== Segment start ==
import Summits.ValiantsHypothesis.ValiantsHypothesis.Theorems.NNDivisionHard.Negative.WeakReliefBlindTiltCore

/-!
# The weak-relief blindness identity, part 3b (§3 packaging): `inv_split`, ★★★ `tilt_identity`, `tiltInv_rankPlus_le` — the `{0,1}`-TILTED rows of `Q^Π_λ` are blind for `λ ≥ 4n+2`

PORT NOTE (staged by the AUTHOR val-idea-39 g4 for the Negative-lane port hand named by the desk — val-port-3 g3 per #365 (B)/#367; critic of record val-idea-crit-9 g2, V#66 booked §3 as N22's β-kernel leg): texts VERBATIM BY NAME from the crux workfile `Cruxes/NNDivisionHard/WeakReliefBlind39.lean` rev 5 @7c4a19848ae2 (sha16 c2e19d8d627dfa6a, lint-clean); the ONLY changes are the namespace (= parts 1–2, ✓ p679897 / ✓ p680161), the 400-line-cap SPLIT, and one-line docstrings on helper lemmas (gate lint).  VP ≠ VNP is NOT proved; the crux `NNDivisionHard` stays OPEN; `LocatedPencilLaw` is refuted in the kernel by ✓ p679540 (crit-9 α-leg) — these files are an INDEPENDENT certificate at the `{0,1}`-tilt level with λ ≥ 4n+2 (parts 3a/3b) and the small-class theorem for all λ ≥ 1 (part 4).

Statement: `rank₊[(1−|a∩b|)² + |(a∖c)∩b| + |(c∖a)∖b| + λ·inv(c;π)] ≤ (n+1)²(10n²+4n+1)` for every `n` and every integer `λ ≥ 4n+2` (rows `(a,c)`, columns `(b,π)`);
the mechanism and proof technique are described in part 3a's module docstring (author's §3 text).
-/

-- the mandated summit-side namespace repeats a component by design (single-problem summit)
set_option linter.dupNamespace false

namespace Summit.ValiantsHypothesis.Theorems.NNDivisionHardNegative.WeakReliefBlind

open Finset
open Summit.ValiantsHypothesis.Theorems.NNDivisionHardNegative.BlindCubeIdentity
  (ind ind_nonneg ind_le_one ind_mul_self ind_inter sum_ind sum_ind_mul sum_ite_eq_sub)

section Tilt
variable {n : ℕ}

/-! ### Lemma B — bubble-sort split of the inversion count at the located initial segment `P = P_k(π)` -/

/-- `inv(c;π) = |c∖P_k|·|P_k∖c| + E_k(c;π)`: every pair `(l ∈ c∖P_k, l′ ∈ P_k∖c)` is an inversion, no pair
`(l ∈ c∩P_k, l′ ∉ c ∪ P_k)` is, and `E_k` collects the inversions inside `P_k × P_k` and `P_kᶜ × P_kᶜ`. -/
theorem inv_split (c : Finset (Fin n)) (π : Equiv.Perm (Fin n)) (k : ℕ) :
    inv c π = (∑ l, ind c l * (1 - ind (posLT π k) l)) * (∑ l, lt c l * ind (posLT π k) l) +
      ∑ l, ∑ l', ind c l * lt c l' * ((((1 - ind (posLT π k) l) * (1 - ind (posLT π k) l') +
        ind (posLT π k) l * ind (posLT π k) l') * invInd π l l')) := by
  unfold inv lt
  rw [Finset.sum_mul_sum, ← Finset.sum_add_distrib]
  refine Finset.sum_congr rfl fun l _ => ?_
  rw [← Finset.sum_add_distrib]
  refine Finset.sum_congr rfl fun l' _ => ?_
  conv_lhs => rw [invInd_split π k l l']
  simp only [← ind_posLT]
  ring

/-- column data given the announced classes `(k, m) = (|c|, |c∖a|)`: `D = |b ∩ P_k(π)| − m − 1` and `κ = [D ≥ 0]` -/
def dee (b : Finset (Fin n)) (π : Equiv.Perm (Fin n)) (k m : ℕ) : ℤ := ((b ∩ posLT π k).card : ℤ) - m - 1
/-- `κ = [D ≥ 0]` -/
def kap (b : Finset (Fin n)) (π : Equiv.Perm (Fin n)) (k m : ℕ) : ℤ := if 0 ≤ dee b π k m then 1 else 0

/-- `κ = 1 ∧ D ≥ 0` or `κ = 0 ∧ D ≤ −1` -/
theorem kap_dichotomy (b : Finset (Fin n)) (π : Equiv.Perm (Fin n)) (k m : ℕ) :
    (kap b π k m = 1 ∧ 0 ≤ dee b π k m) ∨ (kap b π k m = 0 ∧ dee b π k m ≤ -1) := by
  unfold kap; split_ifs with h
  · exact Or.inl ⟨rfl, h⟩
  · exact Or.inr ⟨rfl, by omega⟩

/-- `κ ∈ {0,1}` -/
theorem kap_cases (b : Finset (Fin n)) (π : Equiv.Perm (Fin n)) (k m : ℕ) : kap b π k m = 0 ∨ kap b π k m = 1 := by
  rcases kap_dichotomy b π k m with ⟨h, _⟩ | ⟨h, _⟩
  · exact Or.inr h
  · exact Or.inl h

/-- `D ≤ n − 1` -/
theorem dee_le (b : Finset (Fin n)) (π : Equiv.Perm (Fin n)) (k m : ℕ) : dee b π k m ≤ (n : ℤ) - 1 := by
  unfold dee
  have h1 : (b ∩ posLT π k).card ≤ n := by simpa using Finset.card_le_univ (b ∩ posLT π k)
  have h2 : ((b ∩ posLT π k).card : ℤ) ≤ n := by exact_mod_cast h1
  have h3 : (0 : ℤ) ≤ m := Nat.cast_nonneg m
  linarith

/-- the tilted left-hand side `S(a,c;b,π) = (1−|a∩b|)² + |(a∖c)∩b| + |(c∖a)∖b| + λ·inv(c;π)` (an integer) -/
def tiltLHS (lam : ℤ) (a c b : Finset (Fin n)) (π : Equiv.Perm (Fin n)) : ℤ :=
  (1 - ((a ∩ b).card : ℤ)) ^ 2 + (((a \ c) ∩ b).card : ℤ) + (((c \ a) \ b).card : ℤ) + lam * inv c π

/-- ★★★ **THE TILTED PERMUTAHEDRAL IDENTITY** (all `n`, all `λ`, every tilted row `(a, c)` and column `(b, π)`; sorry-free):
`S(a,c;b,π) = certG λ κ D n a c b P_{|c|}(π) [π(l′)<π(l)]` with `D = |b∩P_{|c|}| − |c∖a| − 1`, `κ = [D ≥ 0]`. -/
theorem tilt_identity (lam : ℤ) (a c b : Finset (Fin n)) (π : Equiv.Perm (Fin n)) :
    tiltLHS lam a c b π = certG lam (kap b π c.card (c \ a).card) (dee b π c.card (c \ a).card) (n : ℤ) a c b
      (posLT π c.card) (invInd π) := by
  have hkn : c.card ≤ n := by simpa using Finset.card_le_univ c
  unfold tiltLHS
  rw [inv_split c π c.card]
  exact tilt_core lam _ _ a c b (posLT π c.card) (invInd π) (card_posLT π hkn) (by unfold dee; rfl)
    (kap_cases b π c.card (c \ a).card)

/-! ### packaging: `rank₊ S ≤ (n+1)²·(10n² + 4n + 1)` -/

/-- index of the packaged tilted certificate: announced classes `(k, m) = (|c|, |c∖a|) ∈ {0,…,n}²` times `TIdx n`;
`|TPIdx n| = (n+1)²(10n² + 4n + 1)`. -/
abbrev TPIdx (n : ℕ) := (Fin (n + 1) × Fin (n + 1)) × TIdx n

/-- `|TPIdx n| = (n+1)²(10n²+4n+1)` -/
theorem card_TPIdx (n : ℕ) : Fintype.card (TPIdx n) = (n + 1) ^ 2 * (10 * n ^ 2 + 4 * n + 1) := by
  simp [TPIdx, TIdx, Fintype.card_sum, Fintype.card_prod, Fintype.card_fin]; ring

/-- row factors of one tilted row `(a, c)` -/
def tRow (a c : Finset (Fin n)) : TIdx n → ℤ :=
  Sum.elim (fun _ => 1) (Sum.elim (fun jl => singRow a c jl.1 jl.2) (fun jll => pairRow a c jll.1 jll.2.1 jll.2.2))

/-- column factors of one column `(b, π)` at announced classes `(k, m)` -/
def tCol (lam : ℤ) (b : Finset (Fin n)) (π : Equiv.Perm (Fin n)) (k m : ℕ) : TIdx n → ℤ :=
  Sum.elim (fun _ => constColG (kap b π k m) (dee b π k m))
    (Sum.elim (fun jl => singColG lam (kap b π k m) (dee b π k m) (n : ℤ) b (posLT π k) jl.1 jl.2)
      (fun jll => pairColG lam (kap b π k m) b (posLT π k) (invInd π) jll.1 jll.2.1 jll.2.2))

/-- the identity in packaged form for ONE row -/
theorem tilt_identity' (lam : ℤ) (a c b : Finset (Fin n)) (π : Equiv.Perm (Fin n)) :
    tiltLHS lam a c b π = ∑ s, tRow a c s * tCol lam b π c.card (c \ a).card s := by
  rw [tilt_identity lam a c b π]
  unfold certG tRow tCol
  simp only [Fintype.sum_sum_type, Fintype.sum_prod_type, Sum.elim_inl, Sum.elim_inr, Fintype.sum_unique, one_mul]
  ring

/-- pair-family row factors are nonnegative -/
theorem pairRow_nonneg (a c : Finset (Fin n)) (j : Fin 10) (l l' : Fin n) : 0 ≤ pairRow a c j l l' := by
  have h1 := ca_nonneg a c l; have h2 := ca_nonneg a c l'; have h3 := lv_nonneg a c l; have h4 := lv_nonneg a c l'
  have h5 := gh_nonneg a c l; have h6 := gh_nonneg a c l'; have h7 := lt_nonneg c l; have h8 := lt_nonneg c l'
  have h9 := gh_le_one a c l'; have h10 := ind_nonneg c l
  fin_cases j <;> simp [pairRow]
  all_goals apply_rules [mul_nonneg]
  all_goals linarith

/-- single-family row factors are nonnegative -/
theorem singRow_nonneg (a c : Finset (Fin n)) (j : Fin 4) (l : Fin n) : 0 ≤ singRow a c j l := by
  have h3 := lv_nonneg a c l; have h5 := gh_nonneg a c l; have h7 := lt_nonneg c l; have h10 := ind_nonneg c l
  fin_cases j <;> simp [singRow] <;> linarith

/-- tilted row factors are nonnegative -/
theorem tRow_nonneg (a c : Finset (Fin n)) (s : TIdx n) : 0 ≤ tRow a c s := by
  rcases s with u | ⟨j, l⟩ | ⟨j, l, l'⟩
  · simp [tRow]
  · simpa [tRow] using singRow_nonneg a c j l
  · simpa [tRow] using pairRow_nonneg a c j l l'

/-- the constant slot is nonnegative in both `κ` branches -/
theorem constColG_nonneg {κ D : ℤ} (h : (κ = 1 ∧ 0 ≤ D) ∨ (κ = 0 ∧ D ≤ -1)) : 0 ≤ constColG κ D := by
  unfold constColG; rcases h with ⟨rfl, hd⟩ | ⟨rfl, hd⟩ <;> nlinarith

/-- single-family column factors are nonnegative for `λ ≥ 4n+2` -/
theorem singColG_nonneg {lam κ D nn : ℤ} (b P : Finset (Fin n)) (hlam : 4 * nn + 2 ≤ lam) (hn : 0 ≤ nn)
    (hD : D ≤ nn - 1) (h : (κ = 1 ∧ 0 ≤ D) ∨ (κ = 0 ∧ D ≤ -1)) : ∀ j l, 0 ≤ singColG lam κ D nn b P j l := by
  have hB0 := ind_nonneg b; have hB1 := ind_le_one b; have hP0 := ind_nonneg P; have hP1 := ind_le_one P
  have hl0 : 0 ≤ lam := by linarith
  have hw : 0 ≤ lam - 2 - 2 * nn - 2 * D := by rcases h with ⟨_, hd⟩ | ⟨_, hd⟩ <;> linarith
  simp only [Fin.forall_fin_succ, IsEmpty.forall_iff, and_true, singColG, Matrix.cons_val_zero, Matrix.cons_val_succ]
  rcases h with ⟨rfl, hd⟩ | ⟨rfl, hd⟩ <;> refine ⟨fun l => ?_, fun l => ?_, fun l => ?_, fun l => ?_⟩
  all_goals
    have hb0 := hB0 l; have hp0 := hP0 l
    have hb1 : 0 ≤ 1 - ind b l := by linarith [hB1 l]
    have hp1 : 0 ≤ 1 - ind P l := by linarith [hP1 l]
    have hv : 0 ≤ lam - ind b l := by linarith [hB1 l]
    try simp only [sub_self, zero_mul, zero_add, add_zero, sub_zero, one_mul]
    generalize 1 - ind b l = yb at hb1 ⊢
    generalize 1 - ind P l = yp at hp1 ⊢
    generalize lam - 2 - 2 * nn - 2 * D = w at hw ⊢
    generalize lam - ind b l = v at hv ⊢
    positivity

/-- pair-family column factors are nonnegative for `λ ≥ 4n+2` -/
theorem pairColG_nonneg {lam κ : ℤ} (b P : Finset (Fin n)) (I : Fin n → Fin n → ℤ) (hI : ∀ l l', 0 ≤ I l l')
    (hlam : 2 ≤ lam) (h : κ = 0 ∨ κ = 1) : ∀ j l l', 0 ≤ pairColG lam κ b P I j l l' := by
  have hB0 := ind_nonneg b; have hB1 := ind_le_one b; have hP0 := ind_nonneg P; have hP1 := ind_le_one P
  have hl0 : 0 ≤ lam := by linarith
  have hl2 : 0 ≤ lam - 2 := by linarith
  simp only [Fin.forall_fin_succ, IsEmpty.forall_iff, and_true, pairColG, Matrix.cons_val_zero, Matrix.cons_val_succ]
  rcases h with rfl | rfl <;>
    refine ⟨fun l l' => ?_, fun l l' => ?_, fun l l' => ?_, fun l l' => ?_, fun l l' => ?_, fun l l' => ?_,
      fun l l' => ?_, fun l l' => ?_, fun l l' => ?_, fun l l' => ?_⟩
  all_goals
    have hb0 := hB0 l; have hp0 := hP0 l; have hb0' := hB0 l'; have hp0' := hP0 l'
    have hi := hI l l'; have ho := offd_nonneg l l'
    have hb1 : 0 ≤ 1 - ind b l := by linarith [hB1 l]
    have hp1 : 0 ≤ 1 - ind P l := by linarith [hP1 l]
    have hb1' : 0 ≤ 1 - ind b l' := by linarith [hB1 l']
    have hp1' : 0 ≤ 1 - ind P l' := by linarith [hP1 l']
    try simp only [sub_self, zero_mul, mul_zero, zero_add, add_zero, sub_zero, one_mul]
    generalize 1 - ind b l = yb at hb1 ⊢
    generalize 1 - ind P l = yp at hp1 ⊢
    generalize 1 - ind b l' = yb' at hb1' ⊢
    generalize 1 - ind P l' = yp' at hp1' ⊢
    generalize lam - 2 = z at hl2 ⊢
    generalize offd l l' = o at ho ⊢
    generalize I l l' = i at hi ⊢
    positivity

/-- tilted column factors are nonnegative for `λ ≥ 4n+2` -/
theorem tCol_nonneg {lam : ℤ} (hlam : 4 * (n : ℤ) + 2 ≤ lam) (b : Finset (Fin n)) (π : Equiv.Perm (Fin n)) (k m : ℕ)
    (s : TIdx n) : 0 ≤ tCol lam b π k m s := by
  have hDn : dee b π k m ≤ (n : ℤ) - 1 := dee_le b π k m
  have hn0 : (0 : ℤ) ≤ n := Nat.cast_nonneg n
  rcases s with u | ⟨j, l⟩ | ⟨j, l, l'⟩
  · simpa only [tCol, Sum.elim_inl] using constColG_nonneg (kap_dichotomy b π k m)
  · simpa only [tCol, Sum.elim_inr, Sum.elim_inl] using
      singColG_nonneg b (posLT π k) hlam hn0 hDn (kap_dichotomy b π k m) j l
  · simpa only [tCol, Sum.elim_inr] using
      pairColG_nonneg b (posLT π k) (invInd π) (invInd_nonneg π) (by linarith) (kap_cases b π k m) j l l'

/-- ★★★ **`rank₊ S ≤ (n+1)²(10n² + 4n + 1)` for every `n` and every integer `λ ≥ 4n + 2`**: nonnegative
`U : Finset (Fin n) × Finset (Fin n) → TPIdx n → ℝ` (rows `(a, c)`), `V : Finset (Fin n) × Equiv.Perm (Fin n) → TPIdx n → ℝ`
(columns `(b, π)`) with `(1 − |a∩b|)² + |(a∖c)∩b| + |(c∖a)∖b| + λ·inv(c;π) = Σ_s U (a,c) s · V (b,π) s` for ALL `a, c, b, π` —
the `{0,1}`-tilted rows of the diagonal permutahedron passenger `Q^Π_λ` (critic N22 STEP 3) are BLIND with `O(n⁴)` slots. -/
theorem tiltInv_rankPlus_le (n : ℕ) (lam : ℤ) (hlam : 4 * (n : ℤ) + 2 ≤ lam) :
    ∃ (U : Finset (Fin n) × Finset (Fin n) → TPIdx n → ℝ) (V : Finset (Fin n) × Equiv.Perm (Fin n) → TPIdx n → ℝ),
      (∀ ac s, 0 ≤ U ac s) ∧ (∀ bπ s, 0 ≤ V bπ s) ∧
      ∀ (a c b : Finset (Fin n)) (π : Equiv.Perm (Fin n)),
        ((1 : ℝ) - ((a ∩ b).card : ℝ)) ^ 2 + (((a \ c) ∩ b).card : ℝ) + (((c \ a) \ b).card : ℝ) +
          (lam : ℝ) * (inv c π : ℝ) = ∑ s, U (a, c) s * V (b, π) s := by
  classical
  refine ⟨fun ac s => if (s.1.1 : ℕ) = ac.2.card ∧ (s.1.2 : ℕ) = (ac.2 \ ac.1).card then (tRow ac.1 ac.2 s.2 : ℝ) else 0,
    fun bπ s => (tCol lam bπ.1 bπ.2 (s.1.1 : ℕ) (s.1.2 : ℕ) s.2 : ℝ), ?_, ?_, ?_⟩
  · intro ac s
    dsimp only
    split_ifs
    · exact_mod_cast tRow_nonneg ac.1 ac.2 s.2
    · exact le_rfl
  · intro bπ s
    dsimp only
    exact_mod_cast tCol_nonneg hlam bπ.1 bπ.2 _ _ s.2
  · intro a c b π
    have hkn : c.card < n + 1 := by
      have : c.card ≤ n := by simpa using Finset.card_le_univ c
      omega
    have hmn : (c \ a).card < n + 1 := by
      have : (c \ a).card ≤ n := by simpa using Finset.card_le_univ (c \ a)
      omega
    have h := congrArg (fun z : ℤ => (z : ℝ)) (tilt_identity' lam a c b π)
    simp only [tiltLHS, Int.cast_add, Int.cast_pow, Int.cast_sub, Int.cast_one, Int.cast_mul, Int.cast_natCast,
      Int.cast_sum] at h
    rw [h, Fintype.sum_prod_type]
    rw [Finset.sum_eq_single ((⟨c.card, hkn⟩, ⟨(c \ a).card, hmn⟩) : Fin (n + 1) × Fin (n + 1))]
    · simp
    · rintro ⟨k, m⟩ _ hk
      have : ¬ ((k : ℕ) = c.card ∧ (m : ℕ) = (c \ a).card) := by
        rintro ⟨e1, e2⟩; exact hk (Prod.ext (Fin.ext e1) (Fin.ext e2))
      simp [this]
    · intro h; exact absurd (Finset.mem_univ _) h

end Tilt

end Summit.ValiantsHypothesis.Theorems.NNDivisionHardNegative.WeakReliefBlind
== Segment end ==
## DIRECTIONS
Report each line of the entries where the word "integer" occurs.

## SOLUTION FOR THIS TASK
Statement: `rank₊[(1−|a∩b|)² + |(a∖c)∩b| + |(c∖a)∖b| + λ·inv(c;π)] ≤ (n+1)²(10n²+4n+1)` for every `n` and every integer `λ ≥ 4n+2` (rows `(a,c)`, columns `(b,π)`);
/-- the tilted left-hand side `S(a,c;b,π) = (1−|a∩b|)² + |(a∖c)∩b| + |(c∖a)∖b| + λ·inv(c;π)` (an integer) -/
/-- ★★★ **`rank₊ S ≤ (n+1)²(10n² + 4n + 1)` for every `n` and every integer `λ ≥ 4n + 2`**: nonnegative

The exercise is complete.